Jones T H, Brown B L, Dobson P R
University Department of Medicine, Northern General Hospital, Sheffield, UK.
Acta Endocrinol (Copenh). 1990 Jul;123(1):37-42. doi: 10.1530/acta.0.1230037.
The effect of the kinin, kallidin (lysyl-bradykinin) on phosphoinositide metabolism and prolactin secretion was examined in male rat anterior pituitary cells in primary culture. Kallidin was found to stimulate both total inositol phosphate production and prolactin release. The stimulation of inositol phosphate was biphasic in nature, similar to that previously reported for bradykinin, although kallidin was approximately 10-fold more potent. Kallidin also stimulated prolactin secretion provoking a maximal stimulation of 193.0 +/- 11.1 (sem)% at 1 mumol/l. These findings suggest that kallidin-induced prolactin secretion may be mediated intracellularly by activation of phosphoinositide metabolism. The B2 receptor antagonists had no significant inhibitory effects on kallidin-stimulated phosphoinositide metabolism or prolactin release. The B1 agonist des-Arg9-bradykinin has previously been shown to have no effect on either parameter. As the effects of kinins on anterior pituitary cells do not appear to be mediated by either of the known kinin receptors, they may, therefore, act via a hitherto unrecognised kinin receptor.
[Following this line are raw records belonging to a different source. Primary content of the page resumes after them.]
import Mathlib

set_option linter.dupNamespace false

/-!
# `ThinPackings`, line `label-weighted-stpp-debordering`: frame tiles live in the cross-polytope

Crux `stmt-MatrixMultiplication-10595` (`Summit.…Theses.ThinBlockAlpha.ThinPackings`), registered design stub
`stub_generalFrameDesigns` (orthogonal frames in the box `[-b, b]^D`).  A NECESSITY on its witnesses, sharpening
the tile-box count `L·N² ≤ (4b+1)^D` (drefuter, `FrameDesignBoxCount`): a tile `v = c − a` of an orthogonal pair
`a ⊥ c` of box vectors has `ℓ¹`-norm at most `b·D` — HALF the diameter of the tile box `[-2b, 2b]^D` in `ℓ¹` —
because `s = c + a` has the same Euclidean norm as `v` (Pythagoras) while `|s_t| ≤ 2b − |v_t|` coordinatewise
(`|x + y| + |x − y| = 2·max(|x|, |y|) ≤ 2b`), so `‖v‖₂² = ‖s‖₂² ≤ Σ_t (2b − |v_t|)²`, i.e. `4b·‖v‖₁ ≤ 4b²·D`.
Consequently the packed tile set of any frame design lies in `{v ∈ [-2b,2b]^D : ‖v‖₁ ≤ bD}`, roughly half of the
tile box for `b ≫ √D` and an exponentially small fraction `≈ e^{-cD/b²}·(4b+1)^D` of it for `b = O(√D)`; the same
holds for the `B − A` and `B − C` difference vectors.  Lead prover-line-stmt-MatrixMultiplication-10595-0, 2026-08-16.
-/

namespace Summit.MatrixMultiplication.MatrixMultiplication.Theorems.ThinPackings

open Finset

/-- For integers `x, y` of absolute value `≤ b`: `|x + y| ≤ 2b − |x − y|`
(`|x + y| + |x − y| = 2·max(|x|,|y|)`). [folklore] -/
theorem FrameTiles.abs_add_le_two_mul_sub_abs_sub {x y : ℤ} {b : ℤ} (hx : |x| ≤ b) (hy : |y| ≤ b) :
    |x + y| ≤ 2 * b - |x - y| := by
  rw [abs_le] at hx hy
  rcases abs_cases (x + y) with ⟨h1, _⟩ | ⟨h1, _⟩ <;>
    rcases abs_cases (x - y) with ⟨h2, _⟩ | ⟨h2, _⟩ <;> omega

/-- **Frame tiles live in the cross-polytope.**  If `a, c ∈ ℤ^D` lie in the box `[-b, b]^D` and are orthogonal,
then the tile `c − a` has `ℓ¹`-norm at most `b·D`: `Σ_t |c t − a t| ≤ b·D`.  Registered sub-goal
`frameTiles_sum_abs_sub_le` of crux stmt-MatrixMultiplication-10595 (necessity on witnesses of
`stub_generalFrameDesigns`). [new, elementary] -/
theorem frameTiles_sum_abs_sub_le :
    ∀ (D b : ℕ) (a c : Fin D → ℤ), (∀ t, |a t| ≤ (b : ℤ)) → (∀ t, |c t| ≤ (b : ℤ)) → a ⬝ᵥ c = 0 →
      ∑ t, |c t - a t| ≤ (b : ℤ) * D := by
  intro D b a c ha hc horth
  -- Pythagoras: ‖c - a‖² = ‖c + a‖²
  have hpy : ∑ t, (c t - a t) ^ 2 = ∑ t, (c t + a t) ^ 2 := by
    have h1 : ∑ t, (c t - a t) ^ 2 = ∑ t, (c t ^ 2 + a t ^ 2) - 2 * (a ⬝ᵥ c) := by
      unfold dotProduct
      rw [Finset.mul_sum, ← Finset.sum_sub_distrib]
      exact Finset.sum_congr rfl fun t _ => by ring
    have h2 : ∑ t, (c t + a t) ^ 2 = ∑ t, (c t ^ 2 + a t ^ 2) + 2 * (a ⬝ᵥ c) := by
      unfold dotProduct
      rw [Finset.mul_sum, ← Finset.sum_add_distrib]
      exact Finset.sum_congr rfl fun t _ => by ring
    rw [h1, h2, horth]; ring
  -- coordinatewise `(c + a)² ≤ (2b − |c − a|)²`
  have hcoord : ∀ t, (c t + a t) ^ 2 ≤ (2 * (b : ℤ) - |c t - a t|) ^ 2 := by
    intro t
    have h := FrameTiles.abs_add_le_two_mul_sub_abs_sub (hc t) (ha t)
    have h0 : 0 ≤ |c t + a t| := abs_nonneg _
    calc (c t + a t) ^ 2 = |c t + a t| ^ 2 := (sq_abs _).symm
      _ ≤ (2 * (b : ℤ) - |c t - a t|) ^ 2 := pow_le_pow_left₀ h0 h 2
  have hsum : ∑ t, (c t - a t) ^ 2 ≤ ∑ t, (2 * (b : ℤ) - |c t - a t|) ^ 2 := by
    rw [hpy]; exact Finset.sum_le_sum fun t _ => hcoord t
  -- expand: Σ (2b − |v|)² = 4b²D − 4b Σ|v| + Σ |v|², and Σ |v|² = Σ v²
  have hexp : ∑ t, (2 * (b : ℤ) - |c t - a t|) ^ 2 =
      4 * (b : ℤ) ^ 2 * D - 4 * b * ∑ t, |c t - a t| + ∑ t, (c t - a t) ^ 2 := by
    have : ∀ t, (2 * (b : ℤ) - |c t - a t|) ^ 2 = 4 * (b : ℤ) ^ 2 - 4 * b * |c t - a t| + (c t - a t) ^ 2 :=
      fun t => by rw [← sq_abs (c t - a t)]; ring
    rw [Finset.sum_congr rfl fun t _ => this t, Finset.sum_add_distrib, Finset.sum_sub_distrib,
      Finset.sum_const, card_univ, Fintype.card_fin, Finset.mul_sum, nsmul_eq_mul]
    ring
  rw [hexp] at hsum
  have hS0 : 0 ≤ ∑ t, |c t - a t| := Finset.sum_nonneg fun t _ => abs_nonneg _
  rcases Nat.eq_zero_or_pos b with hb | hb
  · -- b = 0: everything vanishes
    subst hb
    have hz : ∀ t, c t - a t = 0 := by
      intro t
      have h1 := ha t; have h2 := hc t
      simp only [Nat.cast_zero, abs_nonpos_iff] at h1 h2
      rw [h1, h2, sub_zero]
    simp [hz]
  · have hb' : (0 : ℤ) < b := by exact_mod_cast hb
    nlinarith

end Summit.MatrixMultiplication.MatrixMultiplication.Theorems.ThinPackings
在原代培养的雄性大鼠垂体前叶细胞中,研究了激肽缓激肽释放酶(赖氨酰缓激肽)对磷酸肌醇代谢和催乳素分泌的影响。发现缓激肽释放酶可刺激总肌醇磷酸生成及催乳素释放。肌醇磷酸的刺激呈双相性,与先前报道的缓激肽相似,不过缓激肽释放酶的效力约为缓激肽的10倍。缓激肽释放酶还刺激催乳素分泌,在1 μmol/l时引发的最大刺激为193.0±11.1(标准误)%。这些发现表明,缓激肽释放酶诱导的催乳素分泌可能通过磷酸肌醇代谢的激活在细胞内介导。B2受体拮抗剂对缓激肽释放酶刺激的磷酸肌醇代谢或催乳素释放无显著抑制作用。B1激动剂去精氨酸9 - 缓激肽先前已被证明对这两个参数均无影响。由于激肽对垂体前叶细胞的作用似乎并非由任何一种已知的激肽受体介导,因此它们可能通过一种迄今未被识别的激肽受体发挥作用。